**WHAT YOU SHOULD DO**
Make a word-for-word copy of the entries below from their first line through the line with "conversely (Lemma 3.13);", and add nothing.

━━ EXERCISE MATERIALS ━━

import Literature.NumberTheory.GaloisRepresentations.LubinTateColemanLogDerivLimit
import Literature.NumberTheory.GaloisRepresentations.LubinTateColemanTraceEquivariant
import Literature.NumberTheory.GaloisRepresentations.LubinTateColemanInterpolation
import HarnessLib

/-!
# `h ↦ h̃ = h − u·(h ∘ f)`: from the `𝒮`-eigenseries `𝓔_π` to the trace-zero series

De Shalit, *Iwasawa theory of elliptic curves with complex multiplication* (1987), Ch. I §3.3 (7'), §3.13–3.14: for
`𝒮h = h^φ` the series `h̃ = h − h^φ ∘ [p]` is the power series of a measure on the units, and conversely (Lemma 3.13);
this is the step `𝓔 ≅ ker(j)` of the structure theorem I.3.7 for `𝒰`.  The underlying power-series algebra, for
`f = πX + X^q` over `𝒪[F]` (`F` any non-archimedean local field, `q = |𝓀_F|`) and a constant `u ∈ 𝒪[F]`:

* ★ `colemanTrace_subst_ltSer` — **`𝒮(h ∘ f) = q · h`**.
* ★ `subst_ltSer_mem_adicFilt_succ` — `d ∈ I_N`, `d(0) = 0 ⟹ d ∘ f ∈ I_{N+1}` (`I_N` = `adicFilt π N`);
  `exists_forall_sub_mem_adicFilt` — `(π, X)`-adic Cauchy sequences converge.
* ★★ `exists_eq_add_C_mul_subst` / `eq_of_eq_add_C_mul_subst` — for `g(0) = 0`, **`h = g + u · (h ∘ f)`** has a unique
  solution with `h(0) = 0`; `colemanTrace_eq_of_eq_add_C_mul_subst` — then `𝒮h = 𝒮g + (u q) · h`, so for
  **`π = q·u`** (e.g. `F = ℚ_p`): `𝒮h = π h ⟺ 𝒮g = 0`.
* ★★★ `tildeSer π u h = h − u·(h ∘ f)`; `colemanTrace_tildeSer_eq_zero`, `existsUnique_tildeSer_eq` — for `π = q u`,
  `h ↦ h̃` maps `𝓔_π = {𝒮h = πh}` into `{𝒮g = 0}`, and **every `g` with `𝒮g = 0`, `g(0) = 0` is `h̃` for a unique
  `h ∈ 𝓔_π` with `h(0) = 0`** (Lemma 3.13 and the injectivity of 3.14, power-series form).

Composed with `δ : 𝒰 ≅ 𝓔_π` (`LubinTateColemanLogDerivSurjTwo`) this carries the norm-coherent units of the Lubin–Tate
tower onto the trace-zero series (the avatar of `𝒪⟦ℤ_p^×⟧`); no measures are introduced here.  0 sorry.

## References

* E. de Shalit, *Iwasawa theory of elliptic curves with complex multiplication* (1987), Ch. I §3.3, §3.13–3.14. [deShalit1987]
* R. Coleman, *Division values in local fields*, Invent. Math. 53 (1979), §III. [Coleman1979]
-/

noncomputable section

open scoped PowerSeries.WithPiTopology

namespace Literature.NumberTheory.GaloisRepresentations

section LocalFieldTZ

open GaloisRepresentations.IsNonarchimedeanLocalField LubinTate ValuativeRel Filter

variable (F : Type*) [Field F] [ValuativeRel F] [TopologicalSpace F] [IsNonarchimedeanLocalField F]

attribute [local instance] ltNormUniformSpace ltNormIsUniformAddGroup rk1 nF nE fintypeResidueField

variable {F}
variable {π : 𝒪[F]} (hπ : (valuation F).IsUniformizer (π : F)) (n : ℕ)

/-! ### `𝒮(h ∘ f) = q · h` -/

/-- At points: `(𝒮(h ∘ f))([π]x) = Σ_c h([π](x [+] ω_c)) = q · h([π]x)`. [cite: deShalit1987, Ch. I §3.3 (7')] -/
theorem evalAt_ltSMul_colemanTrace_subst_ltSer (h : PowerSeries (LTCoeff F))
    (x : (maxNilIdeal F (ltField π n)).toIdeal) :
    evalAt (maxNilIdeal F (ltField π n)) (ltSMul (maxNilIdeal F (ltField π n)) (isLTRing_LTCoeff hπ)
        (isLTSeries_LTCoeff π) (LTCoeff.of F π) x) (colemanTrace hπ n (PowerSeries.subst (ltSer F π) h)) =
      evalAt (maxNilIdeal F (ltField π n)) (ltSMul (maxNilIdeal F (ltField π n)) (isLTRing_LTCoeff hπ)
        (isLTSeries_LTCoeff π) (LTCoeff.of F π) x)
        (PowerSeries.C (residueFieldCard F : LTCoeff F) * h) := by
  rw [evalAt_ltSMul_colemanTrace]
  have hf : PowerSeries.subst (ltSer F π) h = PowerSeries.subst
      (hom (isLTRing_LTCoeff hπ) (isLTSeries_LTCoeff π) (isLTSeries_LTCoeff π) (LTCoeff.of F π)) h := by
    rw [hom_self_eq]
  have e : ∀ c : 𝓀[F], evalAt (maxNilIdeal F (ltField π n)) (ltAdd (maxNilIdeal F (ltField π n))
      (isLTRing_LTCoeff hπ) (isLTSeries_LTCoeff π) x (ltDivPt hπ n c)) (PowerSeries.subst (ltSer F π) h) =
      evalAt (maxNilIdeal F (ltField π n)) (ltSMul (maxNilIdeal F (ltField π n)) (isLTRing_LTCoeff hπ)
        (isLTSeries_LTCoeff π) (LTCoeff.of F π) x) h := by
    intro c
    rw [hf, evalAt_subst_hom hπ, ltSMul_ltAdd, ltSMul_ltDivPt, ltAdd_zero]
  simp_rw [e]
  rw [Finset.sum_const, Finset.card_univ, map_mul, PowerSeries.C_eq_algebraMap, AlgHom.commutes,
    show Fintype.card 𝓀[F] = residueFieldCard F by rw [residueFieldCard, Nat.card_eq_fintype_card],
    nsmul_eq_mul, map_natCast]
import Summits.BirchSwinnertonDyer.BirchSwinnertonDyer.Theorems.ByReductionTypeAtTwoRankOneNaiveSigmaEvalLog
import HarnessLib

/-!
# Sharp growth of the naive even sigma square at `2`: `‖[tⁿ](Σ/t²)‖₂ ≤ 2^{⌊3n/4⌋ − 1}`

Helpers for the route `ByReductionTypeAtTwo`, crux `RankOneAtTwoBigImageOddLocal`
(`--supports stmt-BirchSwinnertonDyer-23715`, cell bsd-f1-sign2, analytic lens; REF1 LEMMA 480 of the cell's
audit §480 made kernel).  For a Weierstrass equation over `ℚ₂` with `a₁ = 0`, integral `a₂, a₃, a₄, a₆`, the
normalised even solution `Σ` of the sigma-square equation (`[t²]Σ = 1`, `[t³]Σ = 0`) and a logarithm `L` of
`S := Σ/t²` (`S·L′ = S′`, `L(0) = 0`), the coefficient bound `‖[t^k]L‖₂ ≤ 2^{v₂k + ⌊log₂(k−1)⌋ − 1}`
(`naiveSigmaLog_denominators_two`) and `v₂ k + ⌊log₂(k−1)⌋ ≤ ⌊3k/4⌋` (`k ≥ 3`, tight at `k = 4`) give, through
`S = exp L` and `v₂(m!) ≤ m − 1`:
* `norm_coeff_sigmaShift_sigmaShift_sharp`: `‖[tⁿ]S‖₂ · 2 ≤ 2^{⌊3n/4⌋}` for `n ≥ 1` (vs. `2ⁿ` in
  `norm_coeff_sigmaShift_sigmaShift_le`);
* `summable_sigmaSq_of_norm_le_half`: `Σ(t) = Σ' [tⁿ]Σ·tⁿ` is a genuine sum on the CLOSED disc `‖t‖₂ ≤ ½` —
  the naive even sigma square converges on all of `E¹(ℚ₂)`.

## References
* [Mazur–Stein–Tate 2006, §4] (the sigma recursion); [Bernardi 1981, §1] (convergence of naive sigma functions).
-/

namespace Summit.BirchSwinnertonDyer.BirchSwinnertonDyer.Theorems.NaiveSigmaLogAtTwo

open PowerSeries Literature Literature.NumberTheory.EllipticCurves WeierstrassCurve
open scoped Classical

/-! ## Exponent arithmetic -/

/-- `8a ≤ 3·2^a` for `a ≥ 3`. -/
theorem eight_mul_le_three_mul_two_pow {a : ℕ} (ha : 3 ≤ a) : 8 * a ≤ 3 * 2 ^ a := by
  induction a, ha using Nat.le_induction with
  | base => norm_num
  | succ n hn ih =>
    have h8 : 2 ^ 3 ≤ 2 ^ n := Nat.pow_le_pow_right two_pos hn
    rw [pow_succ]
    omega

/-- **`v₂ k + ⌊log₂(k − 1)⌋ ≤ ⌊3k/4⌋` for `k ≥ 3`** (tight at `k = 4`; `k ≤ 7` by cases, `k ≥ 8` from
`v₂ k, log₂(k−1) ≤ log₂ k` and `8·log₂ k ≤ 3k`). [folklore] -/
theorem padicValNat_add_log_le_three_mul_div_four {k : ℕ} (hk : 3 ≤ k) :
    padicValNat 2 k + Nat.log 2 (k - 1) ≤ 3 * k / 4 := by
  by_cases hk8 : 8 ≤ k
  · have hk0 : k ≠ 0 := by omega
    have ha : 3 ≤ Nat.log 2 k := Nat.le_log_of_pow_le (by norm_num) hk8
    have hv : padicValNat 2 k ≤ Nat.log 2 k := padicValNat_le_nat_log k
    have hl : Nat.log 2 (k - 1) ≤ Nat.log 2 k := Nat.log_mono_right (Nat.sub_le k 1)
    have hpow : 2 ^ Nat.log 2 k ≤ k := Nat.pow_log_le_self 2 hk0
    have h8 := eight_mul_le_three_mul_two_pow ha
    rw [Nat.le_div_iff_mul_le (by norm_num)]
    omega
  · interval_cases k
    · rw [padicValNat.eq_zero_of_not_dvd (by norm_num)]; norm_num
    · have := padicValNat_le_nat_log (p := 2) 4; norm_num at this ⊢; omega
    · rw [padicValNat.eq_zero_of_not_dvd (by norm_num)]; norm_num
    · have := padicValNat_le_nat_log (p := 2) 6; norm_num at this ⊢; omega
    · rw [padicValNat.eq_zero_of_not_dvd (by norm_num)]; norm_num

/-! ## Coefficient bounds for `exp L` under `‖[t^k]L‖·2 ≤ 2^{⌊3k/4⌋}` -/

/-- `‖[tⁿ](L^m)‖ ≤ 2^{⌊3n/4⌋}/2^m` when `‖[t^k]L‖·2 ≤ 2^{⌊3k/4⌋}` for all `k` (ultrametric Cauchy product;
`⌊3i/4⌋ + ⌊3j/4⌋ ≤ ⌊3(i+j)/4⌋`). -/
theorem norm_coeff_pow_le_sharp {L : ℚ_[2]⟦X⟧} (hLb : ∀ k : ℕ, ‖coeff k L‖ * 2 ≤ 2 ^ (3 * k / 4)) :
    ∀ m n : ℕ, ‖coeff n (L ^ m)‖ ≤ 2 ^ (3 * n / 4) / 2 ^ m := by
  intro m
  induction m with
  | zero =>
    intro n
    rw [pow_zero, pow_zero, div_one, coeff_one]
    split_ifs with h
    · rw [norm_one]; exact one_le_pow₀ (by norm_num)
    · rw [norm_zero]; positivity
  | succ m ih =>
    intro n
    rw [pow_succ, PowerSeries.coeff_mul]
    refine IsUltrametricDist.norm_sum_le_of_forall_le_of_nonneg (by positivity) fun ij hij => ?_
    have hn : ij.1 + ij.2 = n := Finset.HasAntidiagonal.mem_antidiagonal.mp hij
    have hj : ‖coeff ij.2 L‖ ≤ 2 ^ (3 * ij.2 / 4) / 2 := by
      rw [le_div_iff₀ (by norm_num : (0 : ℝ) < 2)]; exact hLb ij.2
    have hexp : 3 * ij.1 / 4 + 3 * ij.2 / 4 ≤ 3 * n / 4 := by
      rw [← hn, mul_add]; exact Nat.add_div_le_add_div _ _ _
    rw [norm_mul]
    calc ‖coeff ij.1 (L ^ m)‖ * ‖coeff ij.2 L‖ ≤ (2 ^ (3 * ij.1 / 4) / 2 ^ m) * (2 ^ (3 * ij.2 / 4) / 2) :=
          mul_le_mul (ih ij.1) hj (norm_nonneg _) (by positivity)
      _ = 2 ^ (3 * ij.1 / 4 + 3 * ij.2 / 4) / 2 ^ (m + 1) := by rw [pow_add, pow_succ]; ring
      _ ≤ 2 ^ (3 * n / 4) / 2 ^ (m + 1) := by gcongr; norm_num

/-- `‖[tⁿ] exp(L)‖·2 ≤ 2^{⌊3n/4⌋}` for `n ≥ 1` when `L(0) = 0` and `‖[t^k]L‖·2 ≤ 2^{⌊3k/4⌋}`
(`‖1/m!‖₂ = 2^{v₂(m!)} ≤ 2^{m−1}` for `m ≥ 1`; the `m = 0` term vanishes for `n ≥ 1`). -/
theorem norm_coeff_exp_subst_sharp {L : ℚ_[2]⟦X⟧} (hL0 : constantCoeff L = 0)
    (hLb : ∀ k : ℕ, ‖coeff k L‖ * 2 ≤ 2 ^ (3 * k / 4)) {n : ℕ} (hn : 1 ≤ n) :
    ‖coeff n ((exp ℚ_[2]).subst L)‖ * 2 ≤ 2 ^ (3 * n / 4) := by
  rw [← le_div_iff₀ (by norm_num : (0 : ℝ) < 2), coeff_subst_eq_sum_range_of_constantCoeff _ hL0]
  refine IsUltrametricDist.norm_sum_le_of_forall_le_of_nonneg (by positivity) fun m _ => ?_
  rw [norm_mul, coeff_exp]
  rcases Nat.eq_zero_or_pos m with rfl | hm
  · -- the `m = 0` term: `coeff n (L^0) = [n = 0] = 0`
    rw [pow_zero, coeff_one, if_neg (by omega), norm_zero, mul_zero]; positivity
  have hf0 : ((m.factorial : ℕ) : ℚ_[2]) ≠ 0 := by exact_mod_cast m.factorial_ne_zero
  have hfact : ‖algebraMap ℚ ℚ_[2] (1 / (m.factorial : ℚ))‖ ≤ 2 ^ (m - 1) := by
    rw [map_div₀, map_one, map_natCast, one_div, norm_inv, Padic.norm_eq_zpow_neg_valuation hf0,
      Padic.valuation_natCast, zpow_neg, inv_inv, zpow_natCast]
    exact_mod_cast pow_le_pow_right₀ (by norm_num : (1 : ℝ) ≤ 2)
      (Nat.le_sub_one_of_lt (padicValNat_factorial_lt_of_ne_zero 2 hm.ne'))
  calc ‖algebraMap ℚ ℚ_[2] (1 / (m.factorial : ℚ))‖ * ‖coeff n (L ^ m)‖
        ≤ 2 ^ (m - 1) * (2 ^ (3 * n / 4) / 2 ^ m) :=
        mul_le_mul hfact (norm_coeff_pow_le_sharp hLb m n) (norm_nonneg _) (by positivity)
    _ = 2 ^ (3 * n / 4) / 2 * (2 ^ (m - 1) * 2 / 2 ^ m) := by ring
    _ = 2 ^ (3 * n / 4) / 2 := by rw [← pow_succ, Nat.sub_add_cancel hm, div_self (by positivity), mul_one]

/-! ## The sharp growth of `Σ/t²` and convergence on the closed disc `‖t‖ ≤ ½` -/

/-- **REF1 LEMMA 480 (kernel)**: `‖[tⁿ](Σ/t²)‖₂ · 2 ≤ 2^{⌊3n/4⌋}` for `n ≥ 1` — for `a₁ = 0`, integral
`a₂, a₃, a₄, a₆`, `Σ` the normalised even solution of the sigma-square equation and `L` a logarithm of
`Σ/t²`.  Sharpens `norm_coeff_sigmaShift_sigmaShift_le` (`≤ 2ⁿ`); tight at `n = 4` in general.
[cite: MazurSteinTate2006, §4] [cite: Bernardi1981, §1] -/
theorem norm_coeff_sigmaShift_sigmaShift_sharp (W : WeierstrassCurve ℚ_[2]) (Sq L : ℚ_[2]⟦X⟧) (ha1 : W.a₁ = 0)
    (ha2 : ‖W.a₂‖ ≤ 1) (ha3 : ‖W.a₃‖ ≤ 1) (ha4 : ‖W.a₄‖ ≤ 1) (ha6 : ‖W.a₆‖ ≤ 1)
    (h2 : coeff 2 Sq = 1) (h3 : coeff 3 Sq = 0) (hODE : W.SatisfiesSigmaSqODE Sq 0) (hL0 : constantCoeff L = 0)
    (hL : sigmaShift (sigmaShift Sq) * d⁄dX ℚ_[2] L = d⁄dX ℚ_[2] (sigmaShift (sigmaShift Sq))) {n : ℕ}
    (hn : 1 ≤ n) : ‖coeff n (sigmaShift (sigmaShift Sq))‖ * 2 ≤ 2 ^ (3 * n / 4) := by
  have hS0 : constantCoeff (sigmaShift (sigmaShift Sq)) = 1 := by
    rw [constantCoeff_sigmaShift, coeff_sigmaShift, h2]
  obtain ⟨hl1, hl2, -, -, hbound⟩ := naiveSigmaLog_denominators_two W Sq L ha1 ha2 ha3 ha4 ha6 h2 h3 hODE hL
  have hLb : ∀ k : ℕ, ‖coeff k L‖ * 2 ≤ 2 ^ (3 * k / 4) := by
    intro k
    rcases Nat.lt_or_ge k 3 with hk | hk
    · interval_cases k
      · rw [coeff_zero_eq_constantCoeff, hL0, norm_zero, zero_mul]; positivity
      · rw [hl1, norm_zero, zero_mul]; positivity
      · rw [hl2]; norm_num; linarith
    · exact (hbound k hk).trans
        (pow_le_pow_right₀ (by norm_num) (padicValNat_add_log_le_three_mul_div_four hk))
  rw [eq_exp_subst_of_mul_derivative hL0 hS0 hL]
  exact norm_coeff_exp_subst_sharp hL0 hLb hn

/-- **The naive even sigma square converges on the closed disc `‖t‖₂ ≤ ½`** (all of `E¹(ℚ₂)`): under
the hypotheses above, `n ↦ [tⁿ]Σ·tⁿ` is summable whenever `‖t‖ ≤ ½` (the tail from `n = 2` is
`[tⁿ](Σ/t²)·tⁿ⁺²` with `‖·‖ ≤ 2^{⌊3n/4⌋−1}·2^{−n−2} ≤ (2^{-1/4})ⁿ`), so `padicEval Σ t` is a genuine sum
there — in particular at level one, `‖t‖ = ½`, outside the disc `‖t‖ ≤ ¼` of
`norm_coeff_sigmaShift_sigmaShift_le`. [cite: Bernardi1981, §1] -/
theorem summable_sigmaSq_of_norm_le_half (W : WeierstrassCurve ℚ_[2]) (Sq L : ℚ_[2]⟦X⟧) (ha1 : W.a₁ = 0)
    (ha2 : ‖W.a₂‖ ≤ 1) (ha3 : ‖W.a₃‖ ≤ 1) (ha4 : ‖W.a₄‖ ≤ 1) (ha6 : ‖W.a₆‖ ≤ 1)
    (h2 : coeff 2 Sq = 1) (h3 : coeff 3 Sq = 0) (hODE : W.SatisfiesSigmaSqODE Sq 0) (hL0 : constantCoeff L = 0)
    (hL : sigmaShift (sigmaShift Sq) * d⁄dX ℚ_[2] L = d⁄dX ℚ_[2] (sigmaShift (sigmaShift Sq)))
    {t : ℚ_[2]} (ht : ‖t‖ ≤ 2⁻¹) : Summable fun n : ℕ => coeff n Sq * t ^ n := by
  -- shift by two: `[tⁿ⁺²]Σ = [tⁿ](Σ/t²)`
  rw [← summable_nat_add_iff 2]
  have hcoef : ∀ n, coeff (n + 2) Sq = coeff n (sigmaShift (sigmaShift Sq)) := fun n => by
    rw [coeff_sigmaShift, coeff_sigmaShift]
  -- comparison with the real geometric series `(2^{-1/4})ⁿ`, via `2^{⌊3n/4⌋} ≤ (2^{3/4})ⁿ`
  set r : ℝ := (2 : ℝ) ^ (-(1 / 4 : ℝ)) with hr
  have hr0 : 0 ≤ r := by positivity
  have hr1 : r < 1 := Real.rpow_lt_one_of_one_lt_of_neg (by norm_num) (by norm_num)
  refine Summable.of_norm_bounded (g := fun n : ℕ => r ^ n) (summable_geometric_of_lt_one hr0 hr1) fun n => ?_
  rw [hcoef, norm_mul, norm_pow]
  have ht0 : 0 ≤ ‖t‖ := norm_nonneg t
  have htn : ‖t‖ ^ (n + 2) ≤ (2⁻¹ : ℝ) ^ (n + 2) := pow_le_pow_left₀ ht0 ht _
  -- the coefficient bound (trivial at `n = 0`: `[t⁰](Σ/t²) = 1`)
  have hc : ‖coeff n (sigmaShift (sigmaShift Sq))‖ ≤ (2 : ℝ) ^ ((3 / 4 : ℝ) * n) := by
    rcases Nat.eq_zero_or_pos n with rfl | hn
    · rw [coeff_zero_eq_constantCoeff, constantCoeff_sigmaShift, coeff_sigmaShift, h2, norm_one]
      norm_num
    · have h := norm_coeff_sigmaShift_sigmaShift_sharp W Sq L ha1 ha2 ha3 ha4 ha6 h2 h3 hODE hL0 hL hn
      have hfloor : ((2 : ℝ) ^ (3 * n / 4) : ℝ) ≤ (2 : ℝ) ^ ((3 / 4 : ℝ) * n) := by
        rw [← Real.rpow_natCast]
        refine Real.rpow_le_rpow_of_exponent_le (by norm_num) ?_
        rw [div_mul_eq_mul_div, le_div_iff₀ (by norm_num : (0:ℝ) < 4)]
        exact_mod_cast Nat.div_mul_le_self (3 * n) 4
      linarith [norm_nonneg (coeff n (sigmaShift (sigmaShift Sq)))]
  calc ‖coeff n (sigmaShift (sigmaShift Sq))‖ * ‖t‖ ^ (n + 2)
      ≤ (2 : ℝ) ^ ((3 / 4 : ℝ) * n) * (2⁻¹ : ℝ) ^ (n + 2) :=
        mul_le_mul hc htn (by positivity) (by positivity)
    _ ≤ (2 : ℝ) ^ ((3 / 4 : ℝ) * n) * (2⁻¹ : ℝ) ^ n :=
        mul_le_mul_of_nonneg_left (pow_le_pow_of_le_one (by norm_num) (by norm_num) (by omega))
          (by positivity)
    _ = r ^ n := by
        rw [hr, ← Real.rpow_natCast ((2:ℝ) ^ (-(1/4:ℝ))), ← Real.rpow_mul (by norm_num),
          show (2⁻¹ : ℝ) = (2 : ℝ) ^ (-(1 : ℝ)) by rw [Real.rpow_neg_one], ← Real.rpow_natCast,
          ← Real.rpow_mul (by norm_num), ← Real.rpow_add (by norm_num)]
        congr 1; ring

end Summit.BirchSwinnertonDyer.BirchSwinnertonDyer.Theorems.NaiveSigmaLogAtTwo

━━━

**ANSWER BELOW**
import Literature.NumberTheory.GaloisRepresentations.LubinTateColemanLogDerivLimit
import Literature.NumberTheory.GaloisRepresentations.LubinTateColemanTraceEquivariant
import Literature.NumberTheory.GaloisRepresentations.LubinTateColemanInterpolation
import HarnessLib

/-!
# `h ↦ h̃ = h − u·(h ∘ f)`: from the `𝒮`-eigenseries `𝓔_π` to the trace-zero series

De Shalit, *Iwasawa theory of elliptic curves with complex multiplication* (1987), Ch. I §3.3 (7'), §3.13–3.14: for
`𝒮h = h^φ` the series `h̃ = h − h^φ ∘ [p]` is the power series of a measure on the units, and conversely (Lemma 3.13);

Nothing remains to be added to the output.